В голове и груди у меня стучит кровь. Я настраиваюсь подбирать слова осторожно. Пока не вспоминаю о фотографии, присланной сыном. О женщине, такой непохожей на меня сегодняшнюю. Я призываю ее отвагу.

– Не звони мне.

Сказала. И птицы мне аплодируют.

– Говори, я тебя не слышу, – отвечает он в своей манере притворяться, что не слышит, когда я осмеливаюсь бросить ему вызов.

– Не звони мне, – повторяю я. – Не приближайся. Ни дома. Ни на работе. Соседи и коллеги в курсе, кто ты такой.

От лжи сердце чуть не взрывается. Я ведь никому ничего не сказала.

Никто ничего не знает. Я вешаю трубку. Язык словно пухнет, уже не помещаясь во рту. Деревья как в тумане: перья… листва колышется, шелестит, каждая ветка – погремушка шамана, изгоняющая бесов.


И вот я иду по мосту Сити, подо мной на пути к морю извивается маслянистая кожа Карравирры Парри. Чуть выше по течению – ресторан «Джоллис боутхаус», где посетители смеются и произносят тосты. Сколько из них замечает мои загадочные шаги? На пути к свободе? На каждый шаг вперед – два назад. «Не в этот раз», – говорю я девушке в зеркале. Скоро ей не понадобится макияж, чтобы скрыть то, чего нет. Скоро мы с ней будем едины. Я ее не оставлю. Возьму с собой.
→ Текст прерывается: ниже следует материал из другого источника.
import Literature.NumberTheory.Irrationality.KrattenthalerRivoal2007.PropositionSixInner
import Literature.NumberTheory.Irrationality.KrattenthalerRivoal2007.SpecialBricks
import HarnessLib

/-!
# Proposition 6, top level: the outermost two pairs in Krattenthaler–Rivoal's form, and the special bricks

[KrattenthalerRivoal2007, §12, (eq:briques)], top line:
`R(0,n+1;−ε)·(−ε) · ∏_{q=0}^{r−1} R(n,0;nq+ε+1) · R(n−i,0;rn+i+ε+2) · R₁(n,i,i;ε) · R₂(n,i',i;ε)` with
`i = i_{A/2+B}`, `i' = i_{A/2+B−1}`. In the tree's normal form (`sPolThree`, `theoreme9_corThreeParams`) the top
balanced `₄F₃` appears as `W(ε−n+k, −ε−n, rn+k+2; ε+1−U, 1−ε−U; U)` (`U = n−k`); KR's term structure is the Sears
transform of this `W` fixing the parameter `rn+k+2`:
`W(rn+k+2, rn+k+1+ε, rn+1−ε; rn+k+2−ε, rn+k+2+ε; U)` (`balFourFThree_KR`), whose `u`-th term (with `i = k+u`)
has exactly KR's windows. This file proves
* `sPolThree_eq_KR` — `sPolThree` with the top `₄F₃` in KR's form;
* **`top_brick_identity`** — for `r ≥ 1`, `k+u ≤ n`:
  `(1−ε)_{rn} (1+ε)_{rn}² · topRaw(k,u) = (−1)^{k+n−k−u} n!^{3r} n! (1−ε)_n (1+ε)_n · R₂(n,k,i;ε) · ∏_q R(n,0;nq+ε+1)
   · R₁(n,i,i;ε) · R(n−i,0;rn+i+ε+2)`, where `topRaw(k,u) = C(n,k)(ε−n)_k(rn+ε+1)_k k! · [u-th term of the KR ₄F₃]`
  (tree: `specialBrickR2`, `pbBlockPlus n r 1`, `specialBrickR1`, `polyBrick (rn+i+2) (n−i)`); all five bricks are
  `IsDInt (d_n)` at `0` by Lemmes 9–10 (`SpecialBricks.lean`, `EpsilonBricks.lean`);
* the ASSEMBLY: `gKR` (= `K·S(ε)/ε` in the tree's normalisation), `brickTerm`, `brickTerm_isDInt`,
  **`gKR_eq_sum_brickTerm`** (near `0`, `gKR = ± Σ_k Σ_u brickTerm(k,u)` — (eq:briques) in full, from
  `sPolThree_eq_KR`, `rawInner_dictionary`, `inner_eq_flat`, `topRaw_sum`, `top_brick_identity`) and
  **`proposition6_evenA`**: `IsDInt (d_n) N (gKR n M (b+1) r) 0` for all `N` — Proposition 6 for `A = 2M+2`,
  `B = b+2 ≥ 2`, `r ≥ 1`; `brickTermOne`, `gKR_zero_eq_sum_brickTermOne`, **`proposition6_evenA_one`** (`B = 1`: the
  block brick `∏_q R(n,0;qn+ε+1)` cancels and `R(0,n+1;−ε)(−ε)` appears squared) and **`proposition6_even`**: every even
  `A ≥ 2`, every `B ≥ 1`, `r ≥ 1`; **`r = 0`** (appended): the top line degenerates (`(−rn)_{U−u} = (0)_{U−u}`),
  `topRaw_zero_r_top`, `gKR_zero_r_eq_sum` / `gKR_zero_r_one_eq_sum`, **`proposition6_even_zero_r`** and
  **`proposition6_even'`**: every even `A ≥ 2`, every `B ≥ 1`, every `r ≥ 0` (odd `A` via the confluent chain: TODO).

## References
* [KrattenthalerRivoal2007] §12 proof of Prop. 6, (eq:briques); §11 Lemme 10 (arXiv:math/0311114 pp. 24–25, 29).
-/

open Finset Filter
open scoped Nat
open Literature.NumberTheory.Transcendental
open Literature.Combinatorics.Enumerative.BaileyChain
open Literature.Combinatorics.Enumerative (balFourFThree balFourFThree_sears)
Глава 14. Флоренция, 1513 год

В церкви Сан-Микеле золотистое платье Елизаветы сияет, словно закат. Чопорная синьора Оттолини поворачивается ко мне как на шарнирах.

– Он сын battiloro, золотобойца, ваш муж, si? – спрашивает она.
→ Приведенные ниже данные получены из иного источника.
/-!
# A FOURTH labelled placeholder in `FiniteEpsData F G`: the ONE-LOOP junk datum — CONSTANT β-functions `β ≡ β₀ > 0`.
# Kernel fact: EVERY β-SIDE BINDER OF THE HEADLINE, and [I] Theorem 2 AS TYPED, holds at a Stage-0 datum of record — trivially

Scope: YM-PLAN Track A bookkeeping (pub-ymgap seat `dag-n23-b`, node N23 = binder B1; tree home of the detail route «BalabanUVNodes» per
chair R424; filed `--supports stmt-QuantumFields-19181`; bears on binders B3 ∕ B4 ∕ B6 = nodes N25 ∕ N26 ∕ N28 and on the B12-THM2 sub-DAG's
typed statement `B12.Thm2Printed`).  Bookkeeping only; NO analytic content of the series is proved or asserted; nothing of Bałaban's is used.
HONEST FRAMING — READ FIRST: a JUNK inhabitant, labelled field by field, like the flat datum of `BalabanUVNodesStage0FlatWitness` ((B) +
endpoint existence hold trivially; constant flow, β ≡ 0); it differs in the FLOW only: the history-dependent β-functions are the CONSTANT
`β₀ > 0`, so the forward-generated run from the bare coupling `g₀` is the exact one-loop running `1∕g_k² = 1∕g₀² − β₀ k` ([Balaban1987RG1]
(0.20) with `β_{k+1} ≡ β₀`).  PURPOSE — NEGATIVE INFORMATION, and a CORRECTION of this seat's earlier reading of the flat datum's
`not_logRunning_flat` as «`B12.Thm2Printed` keeps content at Stage 0».  It does NOT: at the one-loop junk datum, AS TYPED, hold
`B12.Thm2Printed D.C.toB12 L` for EVERY `L > 1` (incl. (0.31), `β = β′ = β₀ ∕ log L`; `b12Thm2Printed_oneLoop`), `DagBinding.EndpointExistence`,
binder B3 `FlowStep.BetaPertH D.βfun β₀` (`C = 0`), B4 `BetaContH γ D.βfun` (every γ), B6, `BetaPertHyp`,
`DagBinding.BetaBoundsInInterval D.C.toB12 γ₀ β₀ β₀` (every γ₀; (1.22)'s window), (B) pinned (flat densities), and the tuned bare couplings are
EXACTLY `g₀ K = (1∕g² + β₀ K)^{−1∕2}` (`tuned_oneLoop_iff`) — an asymptotically-free-LOOKING trajectory whose slope `β₀` is the PROVER's,
unrelated to the vacuum-polarisation second moment (1.20)–(1.22) defining Bałaban's β.  Hence the six-binder headline
`continuumYM4_torus_of_BetaPertH` has B1, B2, B3, B4, B6 JOINTLY inhabited by a junk datum of record (`exists_isDatumOfRecord₀_allBetaBinders`);
its entire Stage-0 content is B5, posed along the junk one-loop trajectory (`hybridNE7Under_oneLoop_iff`).  READING: no BOUND-type clause on β
excludes the constant function; only PINNING `βfun` to the defined object (NODE 00 ₈b, `Node00/BetaOfRecord`) does (chair R433: pins, not
guards).  One finite T⁴; nothing about `ℝ⁴`, infinite volume, OS axioms, a mass gap or Clay. -/

noncomputable section

open MeasureTheory

namespace Summit.QuantumFields.YangMills.Theorems.BalabanUVNodesStage0OneLoopWitness

open Literature.MathematicalPhysics.QuantumFieldTheory.Balaban1983to89
open Literature.MathematicalPhysics.QuantumFieldTheory.Balaban1983to89.Missing
open Literature.MathematicalPhysics.QuantumFieldTheory.Balaban1983to89.AveragingRT
open Literature.MathematicalPhysics.QuantumFieldTheory.Balaban1983to89.T4Continuum
open Literature.MathematicalPhysics.QuantumFieldTheory.Balaban1983to89.T4FiniteEpsInhabited
open Summit.QuantumFields.YangMills.Theorems.BalabanUVNodesStage0FlatWitness
open Literature.MathematicalPhysics.QuantumFieldTheory.Balaban1983to89.T4BetaFlowWellPosed (one_div_sqrt_one_div_sq)

/-! ## 1. The one-loop flow: `1∕g_k² = 1∕g₀² − β₀ k` -/

section Flow

variable (β₀ : ℝ)

/-- The CONSTANT history-dependent β-functions `β_{k+1}(g_0, …, g_k) := β₀` — a JUNK family (the printed β_{k+1} is the second moment of a
vacuum-polarisation kernel, [Balaban1987RG1] (1.20)–(1.22), and depends on the history). [folklore] -/
def constHBeta : FlowStep.HBeta := fun _ _ => β₀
Я киваю в ответ, слова из наставления Святого Павла о молчании в церкви не выходят из головы, когда я преклоняю колени перед алтарем.
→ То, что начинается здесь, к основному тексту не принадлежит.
import Summits.Ventures.HSemireg.WedgeHankelConfluentPoint

/-!
# Venture HSemireg — THE TWO-NODE CONFLUENT KERNEL LAW (nodes `0` and `∞`): a class `Σ_{p≤P} q_p Θ^p/p! + (top window of length P′+1)` with
# `q_P ≠ 0 ≠ q_{n−P′}` has kernel `SI_k ⊕ (forms with more than P x-letters AND more than P′ y-letters)` in every degree `k ≤ n − P − P′ − 1`

HONEST FRAMING. Part of the Lean index of the computation cell `pub-hsemireg` (seat p10 gen 15, Sunday typer «UNIFORM-IN-n»).
Finite-dimensional EXTERIOR ALGEBRA over a field ONLY: no variety, no cohomology theory, no sheaf, no Ext group, no semiregularity map;
nothing here says that HC / HC_CM / HC_AV holds; no Literature fact is declared or used.  Custodian versions as in `WedgeHankelSiegelIdeal` (1/3)
and `WedgeHankelConfluent`; the dictionary (`Θ^p/p! ↦ E_p`; the top window ↦ an order-`(P′+1)` node at `∞`; `plane(a,b) ↔ H^b(⋀^a T)`) is QUOTED, never asserted.

WHAT IS IN THE TREE / KEYED.  Gen 15 E3/E4 (`WedgeHankelConfluent`, `…Point`): ONE node of any order, at `0` resp. `∞`.  Gen 13/14: the point PLUS exponentials
of distinct slopes (`Kr_w_exp_add_point`: `F_λ(k) ∩ F_∞(k)`; `Kr_w_psecSeq`), all nodes SIMPLE.  THIS FILE (continues namespace
`Summit.Ventures.HSemireg.Wedge.HankelSiegelIdeal`; imports E4): TWO nodes WITH multiplicities, at `0` and at `∞`:
* §34 `xyRich n k P P′ := Σ_{P < a, P′ < k−a} plane(a, k−a)` — more than `P` x-letters AND more than `P′` y-letters; it kills every class supported on
  `[0,P] ∪ [n−P′, n]` (zero windows), and so does `SI_k ⊔ xyRich`.
* §35 THE TWO INDUCTIONS: if `q_j = 0` for `P < j < n − P′`, `q_P ≠ 0`, `q_{n−P′} ≠ 0`, `k + P + P′ + 1 ≤ n` and `θ ∧ w_n(q) = 0` (`θ ∈ ⋀^k`), then the components
  of `θ` with at most `P` x-letters (`prj_mem_siegelIdeal_of_two_nodes`) and those with at most `P′` y-letters (`prjY_mem_siegelIdeal_of_two_nodes`)
  are isotropic — E3's / E4's projections, the other node's terms never reaching the projected block because `k + P + P′ < n`.
* §36 **THE TWO-NODE CONFLUENT KERNEL LAW `Kr_w_eq_of_two_orders`: `Kr(univ, w_n(q), k) = SI_k ⊔ xyRich(k, P, P′)`**; it depends only on `(P, P′)`
  (`Kr_w_eq_Kr_w_of_two_orders`); `P = P′ = 0` (pure at `0` plus the point): `Kr = xyRich(k,0,0)` EXACTLY — the forms with an x- and a y-letter, gen 13's
  `F_0(k) ∩ F_∞(k)` recovered (`Kr_w_pure_add_point`).
NOT typed here: two FINITE nodes `λ ≠ μ` (transport by E5's shear and its swap-conjugate — sequel), three or more nodes, the degrees `k ≥ n − P − P′`;
anything Ext-side.  Class side only.
-/

open Module

namespace Summit.Ventures.HSemireg.Wedge.HankelSiegelIdeal

open Summit.Ventures.HSemireg.Wedge Summit.Ventures.HSemireg.Wedge.Hankel
  Summit.Ventures.HSemireg.Wedge.HankelSiegel Summit.Ventures.HSemireg.Wedge.KunnethKernel

variable (K : Type*) [Field K] {n : ℕ}

/-! ## §34. Forms with more than `P` x-letters and more than `P′` y-letters -/

/-- **`xyRich n k P P′ := Σ_{P < a ≤ k, P′ < k − a} plane(a, k−a)`** — the degree-`k` forms all of whose monomials have MORE THAN `P` x-letters AND MORE THAN
`P′` y-letters. -/
noncomputable def xyRich (n k P P' : ℕ) : Submodule K (HT K (In n)) :=
  ⨆ a ∈ (Finset.Ioc P k).filter (fun a => P' < k - a), plane K n a (k - a)

/-- `xyRich ⊆ ⋀^k`. -/
theorem xyRich_le_exteriorPower (k P P' : ℕ) : xyRich K n k P P' ≤ ⋀[K]^k (In n → K) := by
  refine iSup₂_le fun a ha => ?_
  rw [Finset.mem_filter, Finset.mem_Ioc] at ha
  have := plane_le_exteriorPower K (n := n) a (k - a)
  rwa [show a + (k - a) = k by omega] at this

/-- a block with more than `P` x-letters and more than `P′` y-letters lies in `xyRich`. -/
lemma plane_le_xyRich {k P P' a : ℕ} (ha : P < a) (hak : a ≤ k) (hb : P' < k - a) : plane K n a (k - a) ≤ xyRich K n k P P' :=
  le_iSup₂_of_le (f := fun a _ => plane K n a (k - a)) a (Finset.mem_filter.mpr ⟨Finset.mem_Ioc.mpr ⟨ha, hak⟩, hb⟩) le_rfl

/-- `xyRich ≤ xRich` and `xyRich ≤ yRich`. -/
lemma xyRich_le (k P P' : ℕ) : xyRich K n k P P' ≤ xRich K n k P ⊓ yRich K n k P' := by
  refine iSup₂_le fun a ha => ?_
  rw [Finset.mem_filter, Finset.mem_Ioc] at ha
  refine le_inf (plane_le_xRich K ha.1.1 ha.1.2) ?_
  have := plane_le_yRich K (n := n) (k := k) (P := P') (b := k - a) ha.2 (by omega)
  rwa [show k - (k - a) = a by omega] at this

/-- **`xyRich` KILLS EVERY CLASS SUPPORTED ON `[0, P] ∪ [n − P′, n]`** (`k ≤ n`): every window of such a block lies strictly between the two supports. -/
theorem mul_w_eq_zero_of_mem_xyRich {k P P' : ℕ} (hk : k ≤ n) {q : ℕ → K} (hq : ∀ j, P < j → j < n - P' → q j = 0) {θ : HT K (In n)}
    (hθ : θ ∈ xyRich K n k P P') : θ * w K n n q = 0 := by
  have h : xyRich K n k P P' ≤ LinearMap.ker (LinearMap.mulRight K (w K n n q)) := by
    refine iSup₂_le fun a ha => fun x hx => ?_
    rw [Finset.mem_filter, Finset.mem_Ioc] at ha
    rw [LinearMap.mem_ker, LinearMap.mulRight_apply]
    exact plane_mul_w_eq_zero_of_window K (by omega) (fun s hs => hq _ (by omega) (by omega)) hx
  have := h hθ
  rwa [LinearMap.mem_ker, LinearMap.mulRight_apply] at this

/-- **`SI_k ⊔ xyRich` kills every class supported on `[0, P] ∪ [n − P′, n]`** (`k ≤ n`). -/
theorem mul_w_eq_zero_of_mem_sup_two {k P P' : ℕ} (hk : k ≤ n) {q : ℕ → K} (hq : ∀ j, P < j → j < n - P' → q j = 0) {θ : HT K (In n)}
    (hθ : θ ∈ siegelIdeal K n k ⊔ xyRich K n k P P') : θ * w K n n q = 0 := by
  obtain ⟨y, hy, z, hz, rfl⟩ := Submodule.mem_sup.mp hθ
  rw [add_mul, mul_w_eq_zero_of_mem_siegelIdeal K hy q, mul_w_eq_zero_of_mem_xyRich K hk hq hz, add_zero]

/-! ## §35. The two inductions -/

/-- **LOW NODE**: under the two-node hypotheses, every component `prj a (k−a) θ` with `a ≤ P` of a form killing the class is isotropic
(the top node's terms never reach the projected block since `k + P + P′ < n`). -/
theorem prj_mem_siegelIdeal_of_two_nodes {k P P' : ℕ} (hkP : k + P + P' + 1 ≤ n) {q : ℕ → K} (hq : ∀ j, P < j → j < n - P' → q j = 0)
    (hqP : q P ≠ 0) {θ : HT K (In n)} (hθ : θ ∈ ⋀[K]^k (In n → K)) (h0 : θ * w K n n q = 0) :
    ∀ a, a ≤ P → prj K n a (k - a) θ ∈ siegelIdeal K n k := by
  intro a
  induction a using Nat.strong_induction_on with
  | _ a IH =>
  intro haP
  by_cases hak : a ≤ k
  swap
  · rw [prj_eq_zero_of_ne K (by omega) hθ]; exact Submodule.zero_mem _
  have hexp := mul_w_eq_sum_sum_top K q hθ (k := k)
  rw [h0] at hexp
  have hp := congrArg (prj K n (a + (n - P)) (k - a + P)) hexp
  rw [map_zero, map_sum, Finset.sum_eq_single a] at hp
  · rw [map_sum, Finset.sum_eq_single P] at hp
    · rw [map_smul, prj_of_mem_plane K (mul_w_spike_mem_plane K (by omega) (prj_mem_plane K a (k - a) θ))] at hp
      have hE : prj K n a (k - a) θ * w K n n (fun j => if j = P then (1 : K) else 0) = 0 :=
        (smul_eq_zero.mp hp.symm).resolve_left hqP
      have hker : (⟨prj K n a (k - a) θ, prj_mem_plane K a (k - a) θ⟩ : plane K n a (k - a)) ∈
          LinearMap.ker (wedgeP K n a (k - a) (fun j => if j = P then (1 : K) else 0)) := by
        rw [LinearMap.mem_ker, wedgeP, LinearMap.comp_apply, Submodule.subtype_apply, LinearMap.mulRight_apply]; exact hE
      rw [ker_wedgeP_of_window_ne K (s := P - a) (by omega) (by rw [if_pos (by omega)]; exact one_ne_zero),
        Submodule.mem_comap, Submodule.subtype_apply, show a + (k - a) = k by omega] at hker
      exact hker
    · intro p hp' hpP
      rw [Finset.mem_range] at hp'
      rw [map_smul]
      by_cases hmid : P < p ∧ p < n - P'
      · rw [hq p hmid.1 hmid.2, zero_smul]
      · rw [prj_of_mem_plane_ne K (by omega) (mul_w_spike_mem_plane K (by omega) (prj_mem_plane K a (k - a) θ)), smul_zero]
    · intro h; exact absurd (Finset.mem_range.mpr (by omega)) h
  · intro e he hea
    rw [Finset.mem_range] at he
    rw [map_sum]
    refine Finset.sum_eq_zero fun p hp' => ?_
    rw [Finset.mem_range] at hp'
    rw [map_smul]
    by_cases hmid : P < p ∧ p < n - P'
    · rw [hq p hmid.1 hmid.2, zero_smul]
    by_cases hep : e + P = a + p
    · -- a low power with e < a: isotropic by induction (a top power cannot satisfy this: e ≤ k < n − P − P′)
      have hpP : p ≤ P := by
        by_contra hcon
        have : n - P' ≤ p := by omega
        omega
      have hlt : e < a := by omega
      rw [mul_w_eq_zero_of_mem_siegelIdeal K (IH e hlt (by omega)), map_zero, smul_zero]
    · rw [prj_of_mem_plane_ne K (by omega) (mul_w_spike_mem_plane K (by omega) (prj_mem_plane K e (k - e) θ)), smul_zero]
  · intro h; exact absurd (Finset.mem_range.mpr (by omega)) h

/-- **TOP NODE**: symmetrically, every component `prj (k−b) b θ` with `b ≤ P′` is isotropic. -/
theorem prjY_mem_siegelIdeal_of_two_nodes {k P P' : ℕ} (hkP : k + P + P' + 1 ≤ n) {q : ℕ → K} (hq : ∀ j, P < j → j < n - P' → q j = 0)
    (hqP' : q (n - P') ≠ 0) {θ : HT K (In n)} (hθ : θ ∈ ⋀[K]^k (In n → K)) (h0 : θ * w K n n q = 0) :
    ∀ b, b ≤ P' → prj K n (k - b) b θ ∈ siegelIdeal K n k := by
  intro b
  induction b using Nat.strong_induction_on with
  | _ b IH =>
  intro hbP
  by_cases hbk : b ≤ k
  swap
  · rw [prj_eq_zero_of_ne K (by omega) hθ]; exact Submodule.zero_mem _
  have hexp := mul_w_eq_sum_sum_top K q hθ (k := k)
  rw [h0] at hexp
  have hp := congrArg (prj K n (k - b + (n - (n - P'))) (k - (k - b) + (n - P'))) hexp
  rw [map_zero, map_sum, Finset.sum_eq_single (k - b)] at hp
  · rw [map_sum, Finset.sum_eq_single (n - P')] at hp
    · rw [map_smul, prj_of_mem_plane K (mul_w_spike_mem_plane K (by omega) (prj_mem_plane K (k - b) (k - (k - b)) θ))] at hp
      have hE : prj K n (k - b) (k - (k - b)) θ * w K n n (fun j => if j = n - P' then (1 : K) else 0) = 0 :=
        (smul_eq_zero.mp hp.symm).resolve_left hqP'
      rw [show k - (k - b) = b by omega] at hE
      have hker : (⟨prj K n (k - b) b θ, prj_mem_plane K (k - b) b θ⟩ : plane K n (k - b) b) ∈
          LinearMap.ker (wedgeP K n (k - b) b (fun j => if j = n - P' then (1 : K) else 0)) := by
        rw [LinearMap.mem_ker, wedgeP, LinearMap.comp_apply, Submodule.subtype_apply, LinearMap.mulRight_apply]; exact hE
      rw [ker_wedgeP_of_window_ne K (s := n - P' - (k - b)) (by omega) (by rw [if_pos (by omega)]; exact one_ne_zero),
        Submodule.mem_comap, Submodule.subtype_apply, show (k - b) + b = k by omega] at hker
      exact hker
    · intro p hp' hpP
      rw [Finset.mem_range] at hp'
      rw [map_smul, prj_of_mem_plane_ne K (Or.inr (by omega))
        (mul_w_spike_mem_plane K (by omega) (prj_mem_plane K (k - b) (k - (k - b)) θ)), smul_zero]
    · intro h; exact absurd (Finset.mem_range.mpr (by omega)) h
  · intro e he hea
    rw [Finset.mem_range] at he
    rw [map_sum]
    refine Finset.sum_eq_zero fun p hp' => ?_
    rw [Finset.mem_range] at hp'
    rw [map_smul]
    by_cases hmid : P < p ∧ p < n - P'
    · rw [hq p hmid.1 hmid.2, zero_smul]
    by_cases hmatch : (k - e) + p = b + (n - P')
    · -- then p is a top power (a low one cannot reach) and the component has fewer than b y-letters
      have hptop : n - P' ≤ p := by
        by_contra hcon
        have : p ≤ P := by omega
        omega
      have hlt : k - e < b := by omega
      have hSI := IH (k - e) hlt (by omega)
      rw [show k - (k - e) = e by omega] at hSI
      rw [mul_w_eq_zero_of_mem_siegelIdeal K hSI, map_zero, smul_zero]
    · rw [prj_of_mem_plane_ne K (Or.inr (by omega)) (mul_w_spike_mem_plane K (by omega) (prj_mem_plane K e (k - e) θ)),
        smul_zero]
  · intro h; exact absurd (Finset.mem_range.mpr (by omega)) h

/-! ## §36. The two-node confluent kernel law -/

/-- the assembly: such a `θ` lies in `SI_k ⊔ xyRich(k, P, P′)`. -/
theorem mem_sup_of_mul_w_eq_zero_two {k P P' : ℕ} (hkP : k + P + P' + 1 ≤ n) {q : ℕ → K} (hq : ∀ j, P < j → j < n - P' → q j = 0)
    (hqP : q P ≠ 0) (hqP' : q (n - P') ≠ 0) {θ : HT K (In n)} (hθ : θ ∈ ⋀[K]^k (In n → K)) (h0 : θ * w K n n q = 0) :
    θ ∈ siegelIdeal K n k ⊔ xyRich K n k P P' := by
  rw [← sum_prj K hθ]
  refine Submodule.sum_mem _ fun a ha => ?_
  rw [Finset.mem_range] at ha
  by_cases haP : a ≤ P
  · exact Submodule.mem_sup_left (prj_mem_siegelIdeal_of_two_nodes K hkP hq hqP hθ h0 a haP)
  by_cases hbP : k - a ≤ P'
  · have h := prjY_mem_siegelIdeal_of_two_nodes K hkP hq hqP' hθ h0 (k - a) hbP
    rw [show k - (k - a) = a by omega] at h
    exact Submodule.mem_sup_left h
  · exact Submodule.mem_sup_right (plane_le_xyRich K (by omega) (by omega) (by omega) (prj_mem_plane K a (k - a) θ))

/-- **THE TWO-NODE CONFLUENT KERNEL LAW: `Kr(univ, w_n(q), k) = SI_k ⊔ xyRich(k, P, P′)`** for `q` supported on `[0, P] ∪ [n − P′, n]` with
`q_P ≠ 0`, `q_{n−P′} ≠ 0` and `k + P + P′ + 1 ≤ n` — the Siegel ideal plus the forms with more than `P` x-letters and more than `P′` y-letters. -/
theorem Kr_w_eq_of_two_orders {k P P' : ℕ} (hkP : k + P + P' + 1 ≤ n) {q : ℕ → K} (hq : ∀ j, P < j → j < n - P' → q j = 0)
    (hqP : q P ≠ 0) (hqP' : q (n - P') ≠ 0) :
    Kr K Finset.univ (w K n n q) k = siegelIdeal K n k ⊔ xyRich K n k P P' := by
  ext θ
  rw [mem_Kr, KunnethKernel.Hom_univ_eq_exteriorPower]
  constructor
  · rintro ⟨hθ, h0⟩; exact mem_sup_of_mul_w_eq_zero_two K hkP hq hqP hqP' hθ h0
  · intro h
    exact ⟨sup_le (siegelIdeal_le_exteriorPower K k) (xyRich_le_exteriorPower K k P P') h,
      mul_w_eq_zero_of_mem_sup_two K (by omega) hq h⟩

/-- wedge form: `ker(θ ↦ θ ∧ w_n(q) ∣ ⋀^k) = SI_k ⊔ xyRich(k, P, P′)`. -/
theorem ker_wedge_w_eq_of_two_orders {k P P' : ℕ} (hkP : k + P + P' + 1 ≤ n) {q : ℕ → K} (hq : ∀ j, P < j → j < n - P' → q j = 0)
    (hqP : q P ≠ 0) (hqP' : q (n - P') ≠ 0) :
    LinearMap.ker (Hankel.wedge K n k (w K n n q)) = (siegelIdeal K n k ⊔ xyRich K n k P P').comap (⋀[K]^k (In n → K)).subtype := by
  ext θ
  rw [LinearMap.mem_ker, Submodule.mem_comap, Submodule.subtype_apply, Hankel.wedge, LinearMap.comp_apply,
    Submodule.subtype_apply, LinearMap.mulRight_apply]
  exact ⟨fun h => mem_sup_of_mul_w_eq_zero_two K hkP hq hqP hqP' θ.2 h, fun h => mul_w_eq_zero_of_mem_sup_two K (by omega) hq h⟩

/-- **THE KERNEL DEPENDS ONLY ON THE TWO ORDERS `(P, P′)`.** -/
theorem Kr_w_eq_Kr_w_of_two_orders {k P P' : ℕ} (hkP : k + P + P' + 1 ≤ n) {q q' : ℕ → K}
    (hq : ∀ j, P < j → j < n - P' → q j = 0) (hqP : q P ≠ 0) (hqP' : q (n - P') ≠ 0)
    (hq' : ∀ j, P < j → j < n - P' → q' j = 0) (hqP2 : q' P ≠ 0) (hqP2' : q' (n - P') ≠ 0) :
    Kr K Finset.univ (w K n n q) k = Kr K Finset.univ (w K n n q') k := by
  rw [Kr_w_eq_of_two_orders K hkP hq hqP hqP', Kr_w_eq_of_two_orders K hkP hq' hqP2 hqP2']

/-- the Siegel ideal has an x- and a y-letter everywhere: `SI_k ≤ xyRich(k, 0, 0)`. -/
theorem siegelIdeal_le_xyRich_zero (k : ℕ) : siegelIdeal K n k ≤ xyRich K n k 0 0 := by
  rw [siegelIdeal, Submodule.span_le]
  rintro _ ⟨p, rfl⟩
  have h := igen_mem_plane K p
  have hk : (Pof p.1.1).card + 1 + ((Qof p.1.1).card + 1) = k := by
    have := card_Pof_add_card_Qof p.1.1; have := p.1.2; omega
  rw [show (Qof p.1.1).card + 1 = k - ((Pof p.1.1).card + 1) by omega] at h
  exact plane_le_xyRich K (by omega) (by omega) (by omega) h

/-- **THE PURE CLASS AT `0` PLUS THE POINT: `Kr(univ, w_n(A·δ_0 + c·δ_n), k) = xyRich(k, 0, 0)`** (`A, c ≠ 0`, `k + 1 ≤ n`) — EXACTLY the forms with an
x-letter and a y-letter: gen 13's `F_0(k) ∩ F_∞(k)` (there from the rank of a transverse pair, here from the two-node law). -/
theorem Kr_w_pure_add_point {k : ℕ} (hk : k + 1 ≤ n) {A c : K} (hA : A ≠ 0) (hc : c ≠ 0) :
    Kr K Finset.univ (w K n n (fun j => if j = 0 then A else if j = n then c else 0)) k = xyRich K n k 0 0 := by
  rw [Kr_w_eq_of_two_orders K (P := 0) (P' := 0) (by omega)
      (fun j hj hj' => by
        show (if j = 0 then A else if j = n then c else 0) = 0
        rw [if_neg (by omega), if_neg (by omega)])
      (by show (if (0 : ℕ) = 0 then A else if (0 : ℕ) = n then c else 0) ≠ 0; rw [if_pos rfl]; exact hA)
      (by
        show (if n - 0 = 0 then A else if n - 0 = n then c else 0) ≠ 0
        rw [Nat.sub_zero, if_neg (by omega), if_pos rfl]; exact hc),
    sup_eq_right]
  exact siegelIdeal_le_xyRich_zero K k

end Summit.Ventures.HSemireg.Wedge.HankelSiegelIdeal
– Только тот, кто разбирается в золоте, может уловить его блеск, – говорит старушка. – Allora! Видишь выражение ее лица? Марии? Сколько в нем беспокойства!

Она цокает, выражая тревогу.

– Но алебастровая кожа в иудейской пустыне? В тридцать лет она будет выглядеть на шестьдесят! Неудивительно, что беспокоится.

Она усмехается, перебирая четки.

Я слышу, как за нами открываются церковные двери. Синьора Оттолини щурится на вошедшего.

– «Блудный племянник», – говорит она, приподняв бровь.

Я думаю о коже Марьям. Я видела по отцу, что делает солнце с кожей: его щеки огрубели и шелушились, тыльные стороны ладоней от работы с виноградной лозой покрылись пятнами. Почему Мариотто окрасил кожу иудейской женщины жемчужным блеском? И носили ли женщины Иудеи зеленые и желтые одежды?

Мужчина, преклонивший колени рядом со мной, откашливается. Громко, словно моет посуду к обеду. Я сердито смотрю на него из-за такого шума. За то, что прервал мои загадочные мысли о бледной коже Девы Марии.

Я снова смотрю и хмурюсь.

Он разводит руками – сама невинность – и указывает пальцем на синьору Оттолини, а затем на меня.

– «Жены ваши в церквах да молчат, ибо не позволено им говорить».

Он повторяет стих, который всегда доводит меня до белого каления.

Как-то заезжий проповедник процитировал отрывок из «Послания Святого Павла к Коринфянам». Лючия протяжно зевнула. Община стояла плечом к плечу, и потрясенный приезжий падре вглядывался в их лица, его двойной подбородок выпирал из-под воротника. Чтобы он заметил ее, Лючия еще раз широко зевнула.